Top of Dataset
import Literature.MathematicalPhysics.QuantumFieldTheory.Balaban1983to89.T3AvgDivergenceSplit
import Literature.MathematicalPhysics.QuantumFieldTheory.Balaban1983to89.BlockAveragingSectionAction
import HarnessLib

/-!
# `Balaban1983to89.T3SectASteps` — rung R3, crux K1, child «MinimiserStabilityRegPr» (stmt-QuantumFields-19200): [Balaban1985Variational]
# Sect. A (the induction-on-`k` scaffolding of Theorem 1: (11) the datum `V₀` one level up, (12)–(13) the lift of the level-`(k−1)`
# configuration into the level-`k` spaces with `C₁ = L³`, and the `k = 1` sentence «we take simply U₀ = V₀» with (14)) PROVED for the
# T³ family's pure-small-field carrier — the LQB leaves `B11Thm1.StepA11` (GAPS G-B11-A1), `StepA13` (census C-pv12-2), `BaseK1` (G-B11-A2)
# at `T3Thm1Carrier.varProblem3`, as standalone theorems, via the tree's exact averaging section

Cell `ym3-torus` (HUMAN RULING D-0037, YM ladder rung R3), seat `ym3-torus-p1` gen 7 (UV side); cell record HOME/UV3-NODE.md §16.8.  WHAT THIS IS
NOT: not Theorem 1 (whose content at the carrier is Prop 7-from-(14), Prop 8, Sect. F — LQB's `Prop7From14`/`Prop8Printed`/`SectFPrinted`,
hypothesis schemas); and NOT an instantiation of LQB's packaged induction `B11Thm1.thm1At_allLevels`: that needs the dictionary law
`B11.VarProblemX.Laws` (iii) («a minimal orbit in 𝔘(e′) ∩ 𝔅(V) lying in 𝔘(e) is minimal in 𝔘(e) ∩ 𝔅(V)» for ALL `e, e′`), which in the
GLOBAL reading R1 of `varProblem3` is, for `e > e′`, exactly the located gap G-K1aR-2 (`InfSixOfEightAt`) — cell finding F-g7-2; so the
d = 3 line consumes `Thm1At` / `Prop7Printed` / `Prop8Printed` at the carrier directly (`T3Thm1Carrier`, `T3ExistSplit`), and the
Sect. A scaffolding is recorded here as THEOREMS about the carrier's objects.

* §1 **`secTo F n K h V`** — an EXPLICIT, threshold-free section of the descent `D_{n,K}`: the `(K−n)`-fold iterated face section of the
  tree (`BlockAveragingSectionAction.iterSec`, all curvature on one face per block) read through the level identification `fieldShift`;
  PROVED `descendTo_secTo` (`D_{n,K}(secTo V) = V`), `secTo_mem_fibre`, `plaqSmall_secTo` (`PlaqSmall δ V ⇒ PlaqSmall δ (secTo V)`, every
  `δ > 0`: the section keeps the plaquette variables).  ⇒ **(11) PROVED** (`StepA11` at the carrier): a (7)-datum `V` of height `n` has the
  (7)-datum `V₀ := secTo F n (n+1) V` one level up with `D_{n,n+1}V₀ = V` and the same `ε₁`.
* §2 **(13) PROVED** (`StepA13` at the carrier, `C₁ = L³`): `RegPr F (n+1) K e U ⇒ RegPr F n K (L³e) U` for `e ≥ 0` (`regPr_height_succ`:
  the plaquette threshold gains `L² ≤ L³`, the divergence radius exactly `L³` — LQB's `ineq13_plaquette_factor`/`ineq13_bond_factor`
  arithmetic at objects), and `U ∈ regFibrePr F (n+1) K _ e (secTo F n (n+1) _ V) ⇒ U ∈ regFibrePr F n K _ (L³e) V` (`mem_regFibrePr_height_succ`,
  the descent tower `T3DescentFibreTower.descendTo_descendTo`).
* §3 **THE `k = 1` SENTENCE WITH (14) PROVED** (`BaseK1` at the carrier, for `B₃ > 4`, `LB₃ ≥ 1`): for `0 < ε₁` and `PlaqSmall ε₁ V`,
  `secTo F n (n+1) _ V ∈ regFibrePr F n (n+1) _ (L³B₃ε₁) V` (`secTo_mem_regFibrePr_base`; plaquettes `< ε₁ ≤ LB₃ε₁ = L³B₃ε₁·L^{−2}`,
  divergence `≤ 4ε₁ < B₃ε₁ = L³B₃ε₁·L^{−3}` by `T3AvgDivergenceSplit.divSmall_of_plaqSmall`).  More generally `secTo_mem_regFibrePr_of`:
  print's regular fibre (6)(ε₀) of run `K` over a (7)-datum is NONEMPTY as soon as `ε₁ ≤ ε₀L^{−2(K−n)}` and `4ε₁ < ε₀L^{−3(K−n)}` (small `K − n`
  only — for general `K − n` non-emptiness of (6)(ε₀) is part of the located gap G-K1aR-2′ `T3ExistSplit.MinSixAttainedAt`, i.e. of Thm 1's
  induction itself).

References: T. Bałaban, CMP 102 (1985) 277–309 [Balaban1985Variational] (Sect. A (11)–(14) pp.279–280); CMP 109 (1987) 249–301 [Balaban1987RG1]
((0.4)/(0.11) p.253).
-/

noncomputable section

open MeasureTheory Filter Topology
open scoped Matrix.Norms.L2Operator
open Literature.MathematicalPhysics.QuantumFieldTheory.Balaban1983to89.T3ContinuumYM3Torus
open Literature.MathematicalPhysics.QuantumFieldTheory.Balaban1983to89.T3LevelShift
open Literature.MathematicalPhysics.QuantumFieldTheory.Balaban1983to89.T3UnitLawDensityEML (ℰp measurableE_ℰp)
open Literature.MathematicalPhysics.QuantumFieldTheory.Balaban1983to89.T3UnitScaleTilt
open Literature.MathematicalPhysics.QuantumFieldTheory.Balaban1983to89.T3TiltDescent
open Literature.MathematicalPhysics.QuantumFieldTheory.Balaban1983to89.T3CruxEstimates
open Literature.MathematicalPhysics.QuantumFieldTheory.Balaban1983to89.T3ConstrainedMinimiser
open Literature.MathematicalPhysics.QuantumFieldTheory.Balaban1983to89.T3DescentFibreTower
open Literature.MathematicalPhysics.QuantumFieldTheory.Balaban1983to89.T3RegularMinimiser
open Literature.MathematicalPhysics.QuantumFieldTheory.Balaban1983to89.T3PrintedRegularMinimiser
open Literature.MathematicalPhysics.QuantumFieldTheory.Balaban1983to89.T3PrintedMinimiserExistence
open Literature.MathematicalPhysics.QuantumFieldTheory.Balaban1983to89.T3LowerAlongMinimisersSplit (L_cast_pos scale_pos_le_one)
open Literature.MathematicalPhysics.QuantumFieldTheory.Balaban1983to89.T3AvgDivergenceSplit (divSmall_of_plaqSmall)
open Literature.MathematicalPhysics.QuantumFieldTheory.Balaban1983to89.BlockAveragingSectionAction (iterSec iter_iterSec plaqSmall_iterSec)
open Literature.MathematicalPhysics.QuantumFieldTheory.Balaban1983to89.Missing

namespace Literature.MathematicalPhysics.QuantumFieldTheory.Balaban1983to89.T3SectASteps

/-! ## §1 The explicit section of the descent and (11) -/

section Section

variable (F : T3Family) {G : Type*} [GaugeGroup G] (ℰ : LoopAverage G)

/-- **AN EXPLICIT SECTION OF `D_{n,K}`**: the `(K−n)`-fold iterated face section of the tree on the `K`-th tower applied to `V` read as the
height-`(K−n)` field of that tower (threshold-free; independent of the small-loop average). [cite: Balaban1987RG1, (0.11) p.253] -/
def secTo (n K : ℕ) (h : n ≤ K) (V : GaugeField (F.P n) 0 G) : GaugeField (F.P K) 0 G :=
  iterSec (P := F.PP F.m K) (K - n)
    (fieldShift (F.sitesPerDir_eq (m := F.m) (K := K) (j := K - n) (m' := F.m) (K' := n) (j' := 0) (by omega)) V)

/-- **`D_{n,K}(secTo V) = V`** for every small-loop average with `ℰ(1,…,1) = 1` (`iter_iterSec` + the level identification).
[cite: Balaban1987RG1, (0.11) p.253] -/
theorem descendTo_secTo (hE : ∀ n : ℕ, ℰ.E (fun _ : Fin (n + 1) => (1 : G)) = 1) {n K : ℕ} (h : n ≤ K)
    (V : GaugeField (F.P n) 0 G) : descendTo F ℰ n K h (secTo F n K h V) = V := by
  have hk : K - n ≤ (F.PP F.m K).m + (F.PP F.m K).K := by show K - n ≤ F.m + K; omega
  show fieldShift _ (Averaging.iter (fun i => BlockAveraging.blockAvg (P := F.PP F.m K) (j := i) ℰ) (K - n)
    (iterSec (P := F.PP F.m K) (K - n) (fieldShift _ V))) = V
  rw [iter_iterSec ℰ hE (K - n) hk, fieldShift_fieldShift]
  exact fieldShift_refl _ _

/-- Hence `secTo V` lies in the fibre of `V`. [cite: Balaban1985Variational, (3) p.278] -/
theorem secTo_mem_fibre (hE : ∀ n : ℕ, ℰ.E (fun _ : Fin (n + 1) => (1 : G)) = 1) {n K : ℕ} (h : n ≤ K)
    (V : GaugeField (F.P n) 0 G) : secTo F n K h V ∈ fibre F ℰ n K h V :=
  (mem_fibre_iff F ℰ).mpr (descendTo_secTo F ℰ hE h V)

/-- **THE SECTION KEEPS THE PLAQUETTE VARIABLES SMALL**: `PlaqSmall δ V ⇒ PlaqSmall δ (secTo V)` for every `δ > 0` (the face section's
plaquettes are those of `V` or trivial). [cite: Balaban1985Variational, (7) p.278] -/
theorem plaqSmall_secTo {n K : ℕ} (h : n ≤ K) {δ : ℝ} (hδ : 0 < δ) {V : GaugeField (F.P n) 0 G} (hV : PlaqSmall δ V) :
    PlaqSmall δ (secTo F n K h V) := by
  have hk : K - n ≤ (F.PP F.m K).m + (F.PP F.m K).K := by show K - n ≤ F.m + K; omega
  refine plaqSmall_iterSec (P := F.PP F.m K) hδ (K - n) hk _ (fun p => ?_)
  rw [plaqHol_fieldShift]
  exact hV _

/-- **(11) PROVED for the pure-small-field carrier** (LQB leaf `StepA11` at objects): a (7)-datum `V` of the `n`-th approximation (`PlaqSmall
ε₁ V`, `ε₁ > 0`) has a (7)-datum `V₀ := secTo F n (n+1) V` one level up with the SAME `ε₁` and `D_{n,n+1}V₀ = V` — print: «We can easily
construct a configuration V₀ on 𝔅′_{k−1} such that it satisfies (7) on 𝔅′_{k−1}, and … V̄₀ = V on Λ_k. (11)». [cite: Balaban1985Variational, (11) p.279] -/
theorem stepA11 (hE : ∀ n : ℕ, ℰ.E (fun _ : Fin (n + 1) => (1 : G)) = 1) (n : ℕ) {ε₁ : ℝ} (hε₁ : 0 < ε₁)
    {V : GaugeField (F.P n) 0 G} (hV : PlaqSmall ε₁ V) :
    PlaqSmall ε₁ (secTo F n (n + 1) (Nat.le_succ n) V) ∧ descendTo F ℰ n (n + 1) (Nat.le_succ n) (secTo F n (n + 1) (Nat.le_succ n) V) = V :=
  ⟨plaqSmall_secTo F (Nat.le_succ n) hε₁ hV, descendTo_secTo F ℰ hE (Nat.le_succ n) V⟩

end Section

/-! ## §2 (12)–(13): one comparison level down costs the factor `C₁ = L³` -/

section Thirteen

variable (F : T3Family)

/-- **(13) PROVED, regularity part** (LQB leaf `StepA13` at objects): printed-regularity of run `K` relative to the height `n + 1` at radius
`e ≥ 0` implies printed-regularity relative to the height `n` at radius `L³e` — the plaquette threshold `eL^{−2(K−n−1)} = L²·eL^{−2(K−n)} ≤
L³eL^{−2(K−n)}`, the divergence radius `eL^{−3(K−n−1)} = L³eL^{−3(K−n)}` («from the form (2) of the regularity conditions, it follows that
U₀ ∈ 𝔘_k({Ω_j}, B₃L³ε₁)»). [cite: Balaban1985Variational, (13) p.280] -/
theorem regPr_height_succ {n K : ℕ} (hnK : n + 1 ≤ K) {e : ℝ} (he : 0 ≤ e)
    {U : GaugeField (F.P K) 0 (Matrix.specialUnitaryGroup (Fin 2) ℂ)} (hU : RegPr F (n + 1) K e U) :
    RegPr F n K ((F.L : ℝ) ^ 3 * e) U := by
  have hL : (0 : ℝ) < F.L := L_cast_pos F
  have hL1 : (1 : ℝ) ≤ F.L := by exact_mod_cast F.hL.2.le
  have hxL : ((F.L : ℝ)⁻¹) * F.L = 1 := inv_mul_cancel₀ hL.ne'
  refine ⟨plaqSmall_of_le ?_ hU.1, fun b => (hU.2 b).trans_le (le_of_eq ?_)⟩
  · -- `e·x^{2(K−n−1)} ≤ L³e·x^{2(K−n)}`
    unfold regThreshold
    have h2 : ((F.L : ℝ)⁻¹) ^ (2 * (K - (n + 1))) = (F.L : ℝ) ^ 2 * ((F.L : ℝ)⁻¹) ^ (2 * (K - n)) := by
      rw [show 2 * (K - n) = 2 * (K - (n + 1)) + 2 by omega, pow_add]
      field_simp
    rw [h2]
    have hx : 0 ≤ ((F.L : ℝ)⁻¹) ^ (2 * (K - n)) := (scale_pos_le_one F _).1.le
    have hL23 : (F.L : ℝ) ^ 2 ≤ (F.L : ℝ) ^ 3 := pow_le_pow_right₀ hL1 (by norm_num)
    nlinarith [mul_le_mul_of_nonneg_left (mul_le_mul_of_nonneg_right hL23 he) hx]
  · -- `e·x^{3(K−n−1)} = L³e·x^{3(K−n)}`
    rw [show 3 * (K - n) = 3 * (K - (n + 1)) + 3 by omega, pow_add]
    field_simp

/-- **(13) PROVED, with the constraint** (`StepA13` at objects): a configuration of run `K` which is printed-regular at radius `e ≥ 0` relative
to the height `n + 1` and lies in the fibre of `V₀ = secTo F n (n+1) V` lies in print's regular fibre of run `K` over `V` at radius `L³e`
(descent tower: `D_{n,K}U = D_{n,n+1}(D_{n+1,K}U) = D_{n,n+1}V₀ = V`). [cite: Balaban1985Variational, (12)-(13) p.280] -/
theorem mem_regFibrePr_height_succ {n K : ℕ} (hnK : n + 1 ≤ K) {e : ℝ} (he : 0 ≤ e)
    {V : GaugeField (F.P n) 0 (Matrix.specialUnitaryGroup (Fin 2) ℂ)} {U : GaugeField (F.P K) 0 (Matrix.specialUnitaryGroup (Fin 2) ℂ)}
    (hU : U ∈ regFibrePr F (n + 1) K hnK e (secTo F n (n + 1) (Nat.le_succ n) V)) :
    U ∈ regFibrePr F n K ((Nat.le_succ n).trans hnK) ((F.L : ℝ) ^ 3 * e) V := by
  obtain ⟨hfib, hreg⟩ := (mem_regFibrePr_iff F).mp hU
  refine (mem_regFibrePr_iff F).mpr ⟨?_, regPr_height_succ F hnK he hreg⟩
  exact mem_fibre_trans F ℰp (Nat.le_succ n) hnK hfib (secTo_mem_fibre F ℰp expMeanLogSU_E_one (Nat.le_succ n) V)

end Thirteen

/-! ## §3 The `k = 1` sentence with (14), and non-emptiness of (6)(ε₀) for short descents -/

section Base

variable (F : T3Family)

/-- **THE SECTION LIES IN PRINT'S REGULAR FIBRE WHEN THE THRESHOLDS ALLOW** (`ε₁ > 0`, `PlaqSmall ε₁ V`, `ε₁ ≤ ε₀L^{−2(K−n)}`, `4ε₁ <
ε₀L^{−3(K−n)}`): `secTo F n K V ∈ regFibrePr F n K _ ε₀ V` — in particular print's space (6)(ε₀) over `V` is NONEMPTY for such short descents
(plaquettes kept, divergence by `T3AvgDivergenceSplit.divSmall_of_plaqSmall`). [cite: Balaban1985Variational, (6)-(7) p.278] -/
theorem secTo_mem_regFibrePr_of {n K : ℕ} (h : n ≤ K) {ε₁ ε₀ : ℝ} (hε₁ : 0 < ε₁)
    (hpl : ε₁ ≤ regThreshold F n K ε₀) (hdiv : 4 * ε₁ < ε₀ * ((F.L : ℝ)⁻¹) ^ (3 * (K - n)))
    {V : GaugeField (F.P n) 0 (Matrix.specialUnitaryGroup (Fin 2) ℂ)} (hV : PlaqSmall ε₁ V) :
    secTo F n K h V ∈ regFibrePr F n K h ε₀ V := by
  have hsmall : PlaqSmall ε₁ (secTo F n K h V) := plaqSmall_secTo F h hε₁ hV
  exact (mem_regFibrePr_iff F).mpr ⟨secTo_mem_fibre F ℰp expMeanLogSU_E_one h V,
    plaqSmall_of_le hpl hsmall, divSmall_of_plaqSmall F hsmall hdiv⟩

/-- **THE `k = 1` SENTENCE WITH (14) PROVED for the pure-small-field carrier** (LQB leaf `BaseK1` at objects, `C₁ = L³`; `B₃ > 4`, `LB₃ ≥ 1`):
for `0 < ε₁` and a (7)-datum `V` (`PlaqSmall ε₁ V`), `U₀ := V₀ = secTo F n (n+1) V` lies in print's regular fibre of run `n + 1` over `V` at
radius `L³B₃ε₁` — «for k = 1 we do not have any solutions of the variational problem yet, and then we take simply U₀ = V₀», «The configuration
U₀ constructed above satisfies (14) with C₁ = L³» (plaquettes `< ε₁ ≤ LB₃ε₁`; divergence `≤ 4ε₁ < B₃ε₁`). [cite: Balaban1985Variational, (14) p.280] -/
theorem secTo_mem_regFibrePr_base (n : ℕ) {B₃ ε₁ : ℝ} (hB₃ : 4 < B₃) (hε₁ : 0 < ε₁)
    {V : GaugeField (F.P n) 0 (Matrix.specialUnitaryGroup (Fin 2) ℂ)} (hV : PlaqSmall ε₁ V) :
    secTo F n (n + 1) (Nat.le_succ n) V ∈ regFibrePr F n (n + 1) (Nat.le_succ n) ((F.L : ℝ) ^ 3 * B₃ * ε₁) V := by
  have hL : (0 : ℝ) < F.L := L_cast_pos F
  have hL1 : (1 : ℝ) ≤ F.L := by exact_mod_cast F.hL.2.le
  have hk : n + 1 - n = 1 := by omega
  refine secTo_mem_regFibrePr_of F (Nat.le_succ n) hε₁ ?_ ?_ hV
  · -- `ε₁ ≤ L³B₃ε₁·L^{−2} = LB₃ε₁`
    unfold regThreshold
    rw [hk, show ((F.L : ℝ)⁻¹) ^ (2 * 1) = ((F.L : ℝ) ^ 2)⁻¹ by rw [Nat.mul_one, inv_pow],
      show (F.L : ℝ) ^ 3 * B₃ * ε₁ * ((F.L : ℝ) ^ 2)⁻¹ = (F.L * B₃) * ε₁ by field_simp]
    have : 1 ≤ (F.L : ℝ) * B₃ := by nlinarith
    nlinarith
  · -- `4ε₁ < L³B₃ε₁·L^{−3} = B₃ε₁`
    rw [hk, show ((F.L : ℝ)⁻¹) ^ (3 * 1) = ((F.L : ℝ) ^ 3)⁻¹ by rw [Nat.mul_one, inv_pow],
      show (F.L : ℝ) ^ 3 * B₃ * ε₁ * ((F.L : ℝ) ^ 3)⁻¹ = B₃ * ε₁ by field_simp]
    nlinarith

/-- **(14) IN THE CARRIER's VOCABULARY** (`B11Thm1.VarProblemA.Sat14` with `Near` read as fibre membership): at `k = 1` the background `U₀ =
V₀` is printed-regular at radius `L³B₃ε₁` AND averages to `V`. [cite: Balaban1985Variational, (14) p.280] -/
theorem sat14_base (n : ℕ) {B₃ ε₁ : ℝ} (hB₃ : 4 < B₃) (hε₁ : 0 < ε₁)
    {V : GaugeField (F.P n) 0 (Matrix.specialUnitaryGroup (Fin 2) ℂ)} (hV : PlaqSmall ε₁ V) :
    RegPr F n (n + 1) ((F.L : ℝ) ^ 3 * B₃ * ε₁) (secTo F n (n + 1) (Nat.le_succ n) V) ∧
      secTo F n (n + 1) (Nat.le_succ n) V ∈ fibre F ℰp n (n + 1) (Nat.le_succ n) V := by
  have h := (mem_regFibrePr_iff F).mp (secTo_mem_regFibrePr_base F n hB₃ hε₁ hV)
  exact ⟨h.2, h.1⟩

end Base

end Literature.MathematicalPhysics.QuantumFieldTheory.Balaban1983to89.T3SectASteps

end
Bottom of Dataset
What belongs in the answer is each line of the data that has the word "NONEMPTY".

  print's regular fibre (6)(ε₀) of run `K` over a (7)-datum is NONEMPTY as soon as `ε₁ ≤ ε₀L^{−2(K−n)}` and `4ε₁ < ε₀L^{−3(K−n)}` (small `K − n`
ε₀L^{−3(K−n)}`): `secTo F n K V ∈ regFibrePr F n K _ ε₀ V` — in particular print's space (6)(ε₀) over `V` is NONEMPTY for such short descents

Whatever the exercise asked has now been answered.